The Marshmallow Mother
Describing her self as a “marshmallow,’” Cindy, a mother with a chronic eating disorder came to me with the complaint that she had no control over her four children. The more difficult they became, the more her eating problems worsened.
This can be a common problem where people, for fear of hurting others or of conflict, don’t want to assert themselves. The fact is however, that this lack of action does end up hurting people and harming relationships – including yourself – as your eating disorder becomes worse.

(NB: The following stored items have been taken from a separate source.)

/-- `t/log²t` is increasing on `[e², ∞)`. [folklore] -/
private theorem div_log_sq_mono {a b : ℝ} (ha : Real.exp 2 ≤ a) (hab : a ≤ b) :
    a / Real.log a ^ 2 ≤ b / Real.log b ^ 2 := by
  have ha0 : 0 < a := lt_of_lt_of_le (Real.exp_pos 2) ha
  have hb0 : 0 < b := lt_of_lt_of_le ha0 hab
  have hu2 : 2 ≤ Real.log a := by
    have := Real.log_le_log (Real.exp_pos 2) ha
    rwa [Real.log_exp] at this
  have huv : Real.log a ≤ Real.log b := Real.log_le_log ha0 hab
  have hexp : b = a * Real.exp (Real.log b - Real.log a) := by
    rw [Real.exp_sub, Real.exp_log hb0, Real.exp_log ha0]
    field_simp
  set u := Real.log a with hu_def
  set v := Real.log b with hv_def
  set d := v - u with hd
  have hd0 : 0 ≤ d := by rw [hd]; linarith
  have hq := Real.quadratic_le_exp_of_nonneg hd0
  have hu0 : (0 : ℝ) < u := by linarith
  have hv0 : (0 : ℝ) < v := by linarith
  rw [div_le_div_iff₀ (pow_pos hu0 2) (pow_pos hv0 2)]
  have hv : v = u + d := by rw [hd]; ring
  rw [hv, hexp]
  have hin : (u + d) ^ 2 ≤ (1 + d + d ^ 2 / 2) * u ^ 2 := by
    nlinarith [mul_nonneg hd0 (by nlinarith : (0 : ℝ) ≤ u ^ 2 - 2 * u),
      mul_nonneg (sq_nonneg d) (by nlinarith : (0 : ℝ) ≤ u ^ 2 / 2 - 1)]
  calc a * (u + d) ^ 2 ≤ a * ((1 + d + d ^ 2 / 2) * u ^ 2) := mul_le_mul_of_nonneg_left hin ha0.le
    _ ≤ a * (Real.exp d * u ^ 2) :=
        mul_le_mul_of_nonneg_left (mul_le_mul_of_nonneg_right hq (sq_nonneg u)) ha0.le
    _ = a * Real.exp d * u ^ 2 := by ring

/-- `log⁴x ≤ 4096·√x` for `x ≥ 1` (`log x = 8 log x^{1/8} ≤ 8 x^{1/8}`). [folklore] -/
private theorem log_pow_four_le_sqrt {x : ℝ} (hx : 1 ≤ x) : Real.log x ^ 4 ≤ 4096 * Real.sqrt x := by
  set t := Real.sqrt (Real.sqrt (Real.sqrt x)) with ht
  have hx0 : 0 ≤ x := by linarith
  have ht1 : 1 ≤ t := Real.one_le_sqrt.mpr (Real.one_le_sqrt.mpr (Real.one_le_sqrt.mpr hx))
  have ht0 : 0 < t := by linarith
  have ht2 : t ^ 2 = Real.sqrt (Real.sqrt x) := by rw [ht, Real.sq_sqrt (Real.sqrt_nonneg _)]
  have ht4 : t ^ 4 = Real.sqrt x := by
    rw [show t ^ 4 = (t ^ 2) ^ 2 by ring, ht2, Real.sq_sqrt (Real.sqrt_nonneg _)]
  have ht8 : t ^ 8 = x := by
    rw [show t ^ 8 = (t ^ 4) ^ 2 by ring, ht4, Real.sq_sqrt hx0]
  have hlog : Real.log x = 8 * Real.log t := by
    rw [← ht8, Real.log_pow]; norm_num
  have hlt : Real.log t ≤ t := by linarith [Real.log_le_sub_one_of_pos ht0]
  have hl0 : 0 ≤ Real.log t := Real.log_nonneg ht1
  rw [hlog, ← ht4, show (8 * Real.log t) ^ 4 = 4096 * Real.log t ^ 4 by ring]
  exact mul_le_mul_of_nonneg_left (pow_le_pow_left₀ hl0 hlt 4) (by norm_num)

/-- **Odd `N` are negligible in the first moment**: `Σ_{odd N ≤ x} r(N) ≤ 2(x + 1)`. [folklore] -/
private theorem sum_goldbachCount_odd_le (x : ℕ) :
    ∑ N ∈ (range (x + 1)).filter (fun N => ¬Even N), (SingularSeries.goldbachCount N : ℝ) ≤ 2 * ((x : ℝ) + 1) := by
  calc ∑ N ∈ (range (x + 1)).filter (fun N => ¬Even N), (SingularSeries.goldbachCount N : ℝ)
      ≤ ∑ N ∈ (range (x + 1)).filter (fun N => ¬Even N), (2 : ℝ) := sum_le_sum fun N hN => by
        rw [mem_filter] at hN
        exact_mod_cast goldbachCount_le_two_of_odd (Nat.not_even_iff_odd.mp hN.2)
    _ = #((range (x + 1)).filter (fun N => ¬Even N)) * 2 := by rw [sum_const, nsmul_eq_mul]
    _ ≤ ((x : ℝ) + 1) * 2 := by
        apply mul_le_mul_of_nonneg_right _ (by norm_num)
        have : #((range (x + 1)).filter (fun N => ¬Even N)) ≤ x + 1 :=
          (card_filter_le _ _).trans (by rw [card_range])
        exact_mod_cast this
    _ = 2 * ((x : ℝ) + 1) := by ring

/-- `0 < log 1.01`. [folklore] -/
private theorem log_101_pos : 0 < Real.log ((101 : ℝ) / 100) := Real.log_pos (by norm_num)

/-- `log 1.01 ≤ 0.01`. [folklore] -/
private theorem log_101_le : Real.log ((101 : ℝ) / 100) ≤ 0.01 := by
  have h := Real.log_le_sub_one_of_pos (show (0 : ℝ) < 101 / 100 by norm_num)
  have e : (101 : ℝ) / 100 - 1 = 0.01 := by norm_num
  rw [e] at h
  exact h

/-- Staircase / counting bookkeeping (verbatim private copy of the earlier modules' helper). [folklore] -/
private theorem stairT_zero (x : ℕ) : stairT x 0 = x := by simp [stairT]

For the mother above, she found that to the extent that she avoided conflicts, there was a cascading effect for both her and her children. As she failed to create boundaries and responsibilities for her children, they floundered; and the more distressed and angry she became, the worse her eating disorder became.
She blamed herself for all of the problems in the family. The fact is that no problem is ever all one person’s fault. If you take on all of the responsibility and guilt for everything, it is much harder to see a solution and it is much harder to change.
When this mother started asserting herself with her children, the family members benefited. For example, when she told the children to clean the dishes, not only did she have one less chore, her children felt more empowered and were much happier as their mother was happier. And her eating disorder improved.
In families, as in all human systems, everything is connected. Even if those around you don’t seem to budge, there is always one part of the system that you can modify – yourself. And when you change yourself, the rest of the system will change, as in the case above when the Mum changed so did the rest of the family.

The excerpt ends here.